Monday, October 13, 2014 9:00 AM | Deleted user


Salem resident Jim Bostick, a local photographer, began creating his own tarot card deck, shooting locals in his Salem home’s photography studio, in 2009. Here he hangs his photographs in In a Pigs Eye on Derby Street in preparation for his show on Sunday, Oct. 12.

WICKED LOCAL PHOTO / WILLIAM J. DOWD

Wicked Local Article
Jim Bostick’s grandmother gave him his first tarot card deck as a Christmas stocking stuffer when he was about 6 years old. The deck’s cards depicted characters of the James Bond 007 movie franchise.
"I started playing the cards, and I still have the deck. I love it," said Bostick, standing on Saturday morning inside In a Pig’s Eye, the Derby Street pub where he curates a monthly revolving door of art exhibitions for owners Jenny and Jon Reardon.
His grandmother’s gift not only sparked a lifelong fascination with tarot cards as a craft of fortune telling and divination but also as individual and collective pieces of artworks that tell stories.
"To me, they are creative things.

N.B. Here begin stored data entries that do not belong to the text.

import Summits.HubbardSuperconductivity.HubbardSuperconductivity.Theorems.AnisotropyChordTransferFibre3FinXDCheck

/-!
# Route `AnisotropyChord` / H0 rotor rung: FIN per-`L` row-D (KT-2a″) cell facts, `L = 10`, cells 15–19

Kernel facts `xdCellAny0 10 (49/50) la lb aD = true` (in-kernel point tables, zero data; `decide +kernel`) for the combined-cell
grid of `L = 10` (g5 design, 1–2.5 % cells); assembled in `…FinXDTen`.  Prover seat `hubbard-h0-rotor-p3` g7; helper for piece A =
stmt-HubbardSuperconductivity-23918 of rung 19089 (`--supports`, helper class).  WHAT THIS IS NOT: nothing here proves superconductivity in the
Hubbard model (rotor TARGET as worded stays FALSE, g15 verdict); kernel facts for ONE hypothesis of ONE conditional reduction.  No sorry.
-/

set_option linter.dupNamespace false
set_option autoImplicit false

namespace Summit.HubbardSuperconductivity.HubbardSuperconductivity.Theorems.AnisotropyChord.Transfer.Fibre3

namespace FinXD

/-- cell 15 of `L = 10` (`cert`). [folklore] -/
theorem xd10_15 : xdCellAny0 10 (49/50 : ℚ) 843855875880236 857041123940865 (1/20 : ℚ) = true := by decide +kernel

/-- cell 16 of `L = 10` (`cert`). [folklore] -/
theorem xd10_16 : xdCellAny0 10 (49/50 : ℚ) 857041123940865 873780208392836 (3/50 : ℚ) = true := by decide +kernel

/-- cell 17 of `L = 10` (`cert`). [folklore] -/
theorem xd10_17 : xdCellAny0 10 (49/50 : ℚ) 873780208392836 895112733011802 (7/100 : ℚ) = true := by decide +kernel

/-- cell 18 of `L = 10` (`cert`). [folklore] -/
theorem xd10_18 : xdCellAny0 10 (49/50 : ℚ) 895112733011802 917490551337098 (7/100 : ℚ) = true := by decide +kernel

/-- cell 19 of `L = 10` (`cert`). [folklore] -/
theorem xd10_19 : xdCellAny0 10 (49/50 : ℚ) 917490551337098 940427815120526 (7/100 : ℚ) = true := by decide +kernel

end FinXD

end Summit.HubbardSuperconductivity.HubbardSuperconductivity.Theorems.AnisotropyChord.Transfer.Fibre3
import Summits.Ventures.QEC.Census.CertScanSplit
import Summits.Ventures.QEC.Census.HB.HB90a.BZData
import HarnessLib

/-!
# `HB90a` — `bz` certificate, side Z: ENUMERATION verdicts 2/3, tier KERNEL (CERTIFIED: decide +kernel; axioms ⊆ {propext, Classical.choice, Quot.sound})

For each (block `b`, matrix `i`) listed: `cert.bzZEnum bzData b i = true` by `native_decide` — the
Brouwer–Zimmermann replay of matrix `i` of block `b`: every codeword `u · G_i` with `1 ≤ |u| ≤ t_i` has weight
`> wmax` or is allow-listed (CERT-FORMAT C4 / C17 (7)); tactic `decide +kernel`. KERNEL tier: each matrix ≲ 4·10⁵ codewords (type-10 22:34:29Z: 1–6·10³ visits/s in the kernel); `set_option maxHeartbeats 1000000` per theorem because one matrix exceeds the default deterministic budget of the kernel (qec-search-7: BB90 matrix of 1.6·10⁵ codewords timed out at 200000), memory guard untouched.
Structure (`BZStructZ`), information sets (`BZInfoSetsZ*`) and bounds (`BZBoundsZ`) are KERNEL files.
-/

namespace Summit.Ventures.QEC.Census.HB90a

set_option maxHeartbeats 1000000 in
/-- Block 1, matrix 0: the BZ enumeration verdict (`decide +kernel`; 15226 codewords). -/
theorem enumZ_1_0 : HB90a.cert.bzZEnum HB90a.bzData 1 0 = true := by
  decide +kernel

set_option maxHeartbeats 1000000 in
/-- Block 1, matrix 1, first rows 0 … 2 (budget 3 after the first row; 39907 codewords): pass (`decide +kernel`). -/
theorem enumZ_1_1_r0 : chunk1R (HB90a.cert.bzTestZ) (HB90a.cert.bzPosZ HB90a.bzData 1 1) 3 0 3 = true := by
  decide +kernel

set_option maxHeartbeats 1000000 in
/-- Block 1, matrix 1, first rows 3 … 7 (budget 3 after the first row; 49795 codewords): pass (`decide +kernel`). -/
theorem enumZ_1_1_r3 : chunk1R (HB90a.cert.bzTestZ) (HB90a.cert.bzPosZ HB90a.bzData 1 1) 3 3 5 = true := by
  decide +kernel

set_option maxHeartbeats 1000000 in
/-- Block 1, matrix 1, first rows 8 … 15 (budget 3 after the first row; 46678 codewords): pass (`decide +kernel`). -/
theorem enumZ_1_1_r8 : chunk1R (HB90a.cert.bzTestZ) (HB90a.cert.bzPosZ HB90a.bzData 1 1) 3 8 8 = true := by
  decide +kernel

set_option maxHeartbeats 1000000 in
/-- Block 1, matrix 1, first rows 16 … 44 (budget 3 after the first row; 27840 codewords): pass (`decide +kernel`). -/
theorem enumZ_1_1_r16 : chunk1R (HB90a.cert.bzTestZ) (HB90a.cert.bzPosZ HB90a.bzData 1 1) 3 16 29 = true := by
  decide +kernel

/-- Block 1, matrix 1: the BZ enumeration verdict, ASSEMBLED from its 4 first-row ranges. -/
theorem enumZ_1_1 : HB90a.cert.bzZEnum HB90a.bzData 1 1 = true :=
  HB90a.cert.bzZEnum_of_scan HB90a.bzData 1 1 (scan_origin_eq_true_of_chunk1 45 (by decide +kernel) (by decide +kernel)
    (forall_lt_append (forall_lt_append (forall_lt_append (forall_lt_append (forall_lt_zero) (forall_of_chunk1R enumZ_1_1_r0)) (forall_of_chunk1R enumZ_1_1_r3)) (forall_of_chunk1R enumZ_1_1_r8)) (forall_of_chunk1R enumZ_1_1_r16)))

end Summit.Ventures.QEC.Census.HB90a
import Mathlib
import Summits.Ventures.HodgeRepro.Tier4.Line4.SliceModelUnitary
import Summits.Ventures.HodgeRepro.Tier4.Line4.ArchSeesawBridge

/-!
# Tier4/Line4/SeesawSigns — C-L4-8-SIGNS: display (8)'s sign data on the seesaw plane from the wall's `_hpos`, and the
ONE explicit definiteness clause `SeesawDefinite`

Blind re-derivation cell `pub-hodge-repro`, Tier 4 (README §9–§10), seat t4-L1-p5 (prover, gen 5; cut by name: plan-4 g6
S15829 (A)).  Target tree path `lean/Summits/Ventures/HodgeRepro/Tier4/Line4/SeesawSigns.lean`.  On L4-p2's
`SliceModelUnitary` (p711351: `alphaLoc a hw = Φ a_{w₀}`, `betaLoc b ε hw = Φ (ε b)_{w₀}`, `Φ = ringEquivRealOfIsReal hw`)
and this seat's `ArchSeesawBridge` (p708380: `adToC_algebraMap_eq_embedding`, `adToC_algebraMap_mk_of_isReal`); Mathlib's
`InfinitePlace.Completion.extensionEmbeddingOfIsReal_coe`, `InfinitePlace.embedding_of_isReal_apply`,
`InfinitePlace.embedding_mk_eq_of_isReal`.  No printed input.

THE INDEX PAIR.  The line's plane is `seesawPlane q a g g' … = (mixedRow q (a 0) (a 2)).withTransportedTorus g g' …`
(skeleton v0.41 L843–L847) — the FIRST row `⟨a₀⟩ ⊕ ⟨−a₂⟩`; so L4-p2's `archBallGrowth_mixedRow_withTransportedTorus`
(ArchBallMixed, `W′ = (mixedRow q a b).withTransportedTorus …`) is read at `a := a 0`, `b := a 2` (NOT `(a 1, a 3)`, which
is the second row `U′` — the `T′`-side plane of the (7a) coefficient), and its sign binders are
`hα : 0 < alphaLoc (a 0) hw`, `hβ : betaLoc (a 2) (−1) hw < 0`,
`hdef : ∀ w′ ≠ w₀, w′.IsReal ∧ IsCMAt q w′ ∧ 0 < (adToC w′ (a 0)).re · (adToC w′ (−1 * a 2)).re`.

WHAT IS PROVED (kernel, no print): **`alphaLoc_eq_re`** / **`betaLoc_eq_re`** (`alphaLoc a hw = (embedding w₀ a).re`,
`betaLoc b ε hw = (embedding w₀ (ε * b)).re`: the completion's real coordinate IS the real part of the real embedding),
`alphaLoc_mk_eq_re` / `betaLoc_mk_eq_re` at `w₀ = mk φ`, **`alphaLoc_pos_of_hpos`** / **`betaLoc_neg_of_hpos`** (the
wall's `_hpos : ∀ i, 0 < (φ (a i)).re` at `i = 0, 2` IS `hα`, `hβ` at the place `mk φ` of `τ₀`), **`SeesawDefinite q a w₀`**
(the ONE explicit clause: definiteness of the seesaw plane at every real CM place `w′ ≠ w₀`, in the exact shape of L4-p2's
`hdef`), **`hdef_of_seesawDefinite`** (`= id`), `seesawDefinite_of_forall_sign` (with total reality and `hcm : ∀ w, IsCMAt q w`
— both (7a)/(7b)-binders — `SeesawDefinite` is the SIGN clause alone), `seesawDefinite_iff_embedding` (the sign clause in
terms of the real embeddings: `0 < (embedding w′ (a 0)).re · (embedding w′ (−1 * a 2)).re`), and
`not_seesawDefinite_at_w₀`-type sanity: at `w₀` itself the plane is INDEFINITE under `_hpos` (`sign_at_w₀_neg`).
Nothing here says anything about the status of the Hodge conjecture for CM abelian varieties, which is NOT proved
(HC_CM is NOT proved by anyone in this repository).
-/

set_option autoImplicit false

noncomputable section

namespace Summit.Ventures.HodgeRepro.Tier4.Line4

open Summit.Ventures.HodgeRepro.Tier4.Common NumberField

section Signs

variable {k : Type} [Field k]

/-- **the completion's real coordinate is the real part of the real embedding**: `alphaLoc a hw = (embedding w₀ a).re`. -/
theorem alphaLoc_eq_re {w₀ : InfinitePlace k} (hw : w₀.IsReal) (a : k) :
    alphaLoc a hw = (InfinitePlace.embedding w₀ a).re := by
  unfold alphaLoc
  rw [InfinitePlace.Completion.ringEquivRealOfIsReal_apply, InfinitePlace.Completion.algebraMap_apply,
    InfinitePlace.Completion.extensionEmbeddingOfIsReal_coe, ← WithAbs.equiv_symm_apply, RingEquiv.apply_symm_apply,
    ← InfinitePlace.embedding_of_isReal_apply hw a, Complex.ofReal_re]

/-- `betaLoc b ε hw = (embedding w₀ (ε * b)).re`. -/
theorem betaLoc_eq_re {w₀ : InfinitePlace k} (hw : w₀.IsReal) (b ε : k) :
    betaLoc b ε hw = (InfinitePlace.embedding w₀ (ε * b)).re := by
  unfold betaLoc
  rw [InfinitePlace.Completion.ringEquivRealOfIsReal_apply, InfinitePlace.Completion.algebraMap_apply,
    InfinitePlace.Completion.extensionEmbeddingOfIsReal_coe, ← WithAbs.equiv_symm_apply, RingEquiv.apply_symm_apply,
    ← InfinitePlace.embedding_of_isReal_apply hw (ε * b), Complex.ofReal_re]

/-- at the place `mk φ` of a real embedding `φ`: `alphaLoc a hw = (φ a).re`. -/
theorem alphaLoc_mk_eq_re (φ : k →+* ℂ) (hw : (InfinitePlace.mk φ).IsReal) (a : k) :
    alphaLoc a hw = (φ a).re := by
  rw [alphaLoc_eq_re, InfinitePlace.embedding_mk_eq_of_isReal (InfinitePlace.isReal_mk_iff.1 hw)]

/-- `betaLoc b ε hw = (φ (ε * b)).re` at `mk φ`. -/
theorem betaLoc_mk_eq_re (φ : k →+* ℂ) (hw : (InfinitePlace.mk φ).IsReal) (b ε : k) :
    betaLoc b ε hw = (φ (ε * b)).re := by
  rw [betaLoc_eq_re, InfinitePlace.embedding_mk_eq_of_isReal (InfinitePlace.isReal_mk_iff.1 hw)]

/-- **`hα` from the wall's `_hpos`**: `0 < alphaLoc (a 0) hw` at the place `mk φ` of `τ₀` (`i = 0`). -/
theorem alphaLoc_pos_of_hpos (φ : k →+* ℂ) (hw : (InfinitePlace.mk φ).IsReal) (a : Fin 4 → k)
    (hpos : ∀ i, 0 < (φ (a i)).re) : 0 < alphaLoc (a 0) hw := by
  rw [alphaLoc_mk_eq_re]
  exact hpos 0

/-- **`hβ` from the wall's `_hpos`**: `betaLoc (a 2) (−1) hw < 0` at the place `mk φ` of `τ₀` (`i = 2`). -/
theorem betaLoc_neg_of_hpos (φ : k →+* ℂ) (hw : (InfinitePlace.mk φ).IsReal) (a : Fin 4 → k)
    (hpos : ∀ i, 0 < (φ (a i)).re) : betaLoc (a 2) (-1) hw < 0 := by
  rw [betaLoc_mk_eq_re, neg_one_mul, map_neg, Complex.neg_re]
  exact neg_neg_of_pos (hpos 2)

/-- the same two signs for the second row `(a 1, a 3)` (the `T′`-side plane of the (7a) coefficient), for the record. -/
theorem alphaLoc_pos_of_hpos' (φ : k →+* ℂ) (hw : (InfinitePlace.mk φ).IsReal) (a : Fin 4 → k)
    (hpos : ∀ i, 0 < (φ (a i)).re) : 0 < alphaLoc (a 1) hw := by
  rw [alphaLoc_mk_eq_re]
  exact hpos 1

/-- `betaLoc (a 3) (−1) hw < 0`. -/
theorem betaLoc_neg_of_hpos' (φ : k →+* ℂ) (hw : (InfinitePlace.mk φ).IsReal) (a : Fin 4 → k)
    (hpos : ∀ i, 0 < (φ (a i)).re) : betaLoc (a 3) (-1) hw < 0 := by
  rw [betaLoc_mk_eq_re, neg_one_mul, map_neg, Complex.neg_re]
  exact neg_neg_of_pos (hpos 3)

end Signs

section Definite

variable {k : Type} [Field k] [NumberField k]

/-- **THE ONE EXPLICIT DEFINITENESS CLAUSE OF DISPLAY (8)**: at every infinite place `w′ ≠ w₀` the seesaw plane
`⟨a₀⟩ ⊕ ⟨−a₂⟩` is real, CM and DEFINITE — `0 < (a 0)_{w′} · (−a 2)_{w′}` — in the exact binder shape of L4-p2's
`archBallGrowth_mixedRow_withTransportedTorus` (`hdef`, at `a := a 0`, `b := a 2`).  NOT implied by the wall (`_hpos`
speaks at `τ₀` only; R-8-SIGN): the binder the wall and (8) carry. -/
def SeesawDefinite (q : QuadData k) (a : Fin 4 → k) (w₀ : InfinitePlace k) : Prop :=
  ∀ w' : InfinitePlace k, w' ≠ w₀ → w'.IsReal ∧ IsCMAt q w' ∧
    0 < (adToC w' (algebraMap k (Ad k) (a 0))).re * (adToC w' (algebraMap k (Ad k) (-1 * a 2))).re

/-- `SeesawDefinite` IS L4-p2's `hdef` (the unfolded clause). -/
theorem hdef_of_seesawDefinite {q : QuadData k} {a : Fin 4 → k} {w₀ : InfinitePlace k} (h : SeesawDefinite q a w₀) :
    ∀ w' : InfinitePlace k, w' ≠ w₀ → w'.IsReal ∧ IsCMAt q w' ∧
      0 < (adToC w' (algebraMap k (Ad k) (a 0))).re * (adToC w' (algebraMap k (Ad k) (-1 * a 2))).re := h

/-- with total reality and `hcm : ∀ w, IsCMAt q w` (both (7a)/(7b)-binders), `SeesawDefinite` is the SIGN clause alone. -/
theorem seesawDefinite_of_forall_sign {q : QuadData k} {a : Fin 4 → k} {w₀ : InfinitePlace k}
    (hreal : ∀ w : InfinitePlace k, w.IsReal) (hcm : ∀ w, IsCMAt q w)
    (hsign : ∀ w' : InfinitePlace k, w' ≠ w₀ →
      0 < (adToC w' (algebraMap k (Ad k) (a 0))).re * (adToC w' (algebraMap k (Ad k) (-1 * a 2))).re) :
    SeesawDefinite q a w₀ :=
  fun w' hw' => ⟨hreal w', hcm w', hsign w' hw'⟩

/-- the sign clause in terms of the real embeddings: `(adToC w′ (algebraMap x)).re = (embedding w′ x).re`. -/
theorem seesawDefinite_iff_embedding (q : QuadData k) (a : Fin 4 → k) (w₀ : InfinitePlace k) :
    SeesawDefinite q a w₀ ↔ ∀ w' : InfinitePlace k, w' ≠ w₀ → w'.IsReal ∧ IsCMAt q w' ∧
      0 < (InfinitePlace.embedding w' (a 0)).re * (InfinitePlace.embedding w' (-1 * a 2)).re := by
  unfold SeesawDefinite
  simp only [adToC_algebraMap_eq_embedding]

/-- **at `w₀ = mk φ` itself the plane is INDEFINITE under `_hpos`**: `(a 0)_{w₀} · (−a 2)_{w₀} < 0` — the reason the
definiteness clause is asked at `w′ ≠ w₀` only (the `SL₂`-ball place). -/
theorem sign_at_w₀_neg (φ : k →+* ℂ) (hφ : ComplexEmbedding.IsReal φ) (a : Fin 4 → k)
    (hpos : ∀ i, 0 < (φ (a i)).re) :
    (adToC (InfinitePlace.mk φ) (algebraMap k (Ad k) (a 0))).re *
      (adToC (InfinitePlace.mk φ) (algebraMap k (Ad k) (-1 * a 2))).re < 0 := by
  rw [adToC_algebraMap_mk_of_isReal φ hφ, adToC_algebraMap_mk_of_isReal φ hφ, neg_one_mul, map_neg, Complex.neg_re]
  exact mul_neg_of_pos_of_neg (hpos 0) (neg_neg_of_pos (hpos 2))

end Definite

end Summit.Ventures.HodgeRepro.Tier4.Line4

end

I look at them as storytelling devices, too, and I think that is how people who read them interpret them," Bostick said. "When they are laying out the cards, they are telling as story."
Bostick, a talented local photographer and Lancaster, Pa. native, began creating his own tarot card deck, shooting locals in his Salem home’s photography studio, in 2009. The ambitious project now years in the making is over two thirds done, with 66 of 78 cards completed.
Recently, Bostick finished all 16 court cards and is displaying blown-up, matted and framed images of them on the walls of In a Pig’s Eye through October.
"I’ve been working the project for a solid five years now, I’ve been jumping around," said Bostick as he set up the show Saturday morning. "I’ve been buying armor for like four years, because I couldn’t afford to buy it all at once."
All of the cards, which one could also consider as group and individual portraits, contain theatrical and old film-stills qualities, brought about through Bostick’s impressive manipulation of light on his subjects.
"I like to refer to them as a little piece of theatre, because each one is center stage, props, costume and actors, and took some effort to put everything together," Bostick said.
Bostick completely photographed in white-and-black, believing color to be frivolous, unnecessary and a hindrance to the art-goer’s interaction with the art pieces.
"I don’t want them not to look like photographs," Bostick says. "You see a lot photographs people try to make look like paintings or illustrations."
He continued, "I love the rawness of photography, and I want to celebrate that."
And this month-long exhibition is as much about the rawness of photography - the art of showing rather than telling - as it is a celebration of people, Bostick said, who he has met since he and his husband, Liam, moved to Salem.
"Jim is a receptive person, well liked open and includes anybody and everybody," said Judy Rudd, who is the subject of Bostick’s darling-of-the-show "Queen of Swords" on display. "He cares about the subject and his artwork."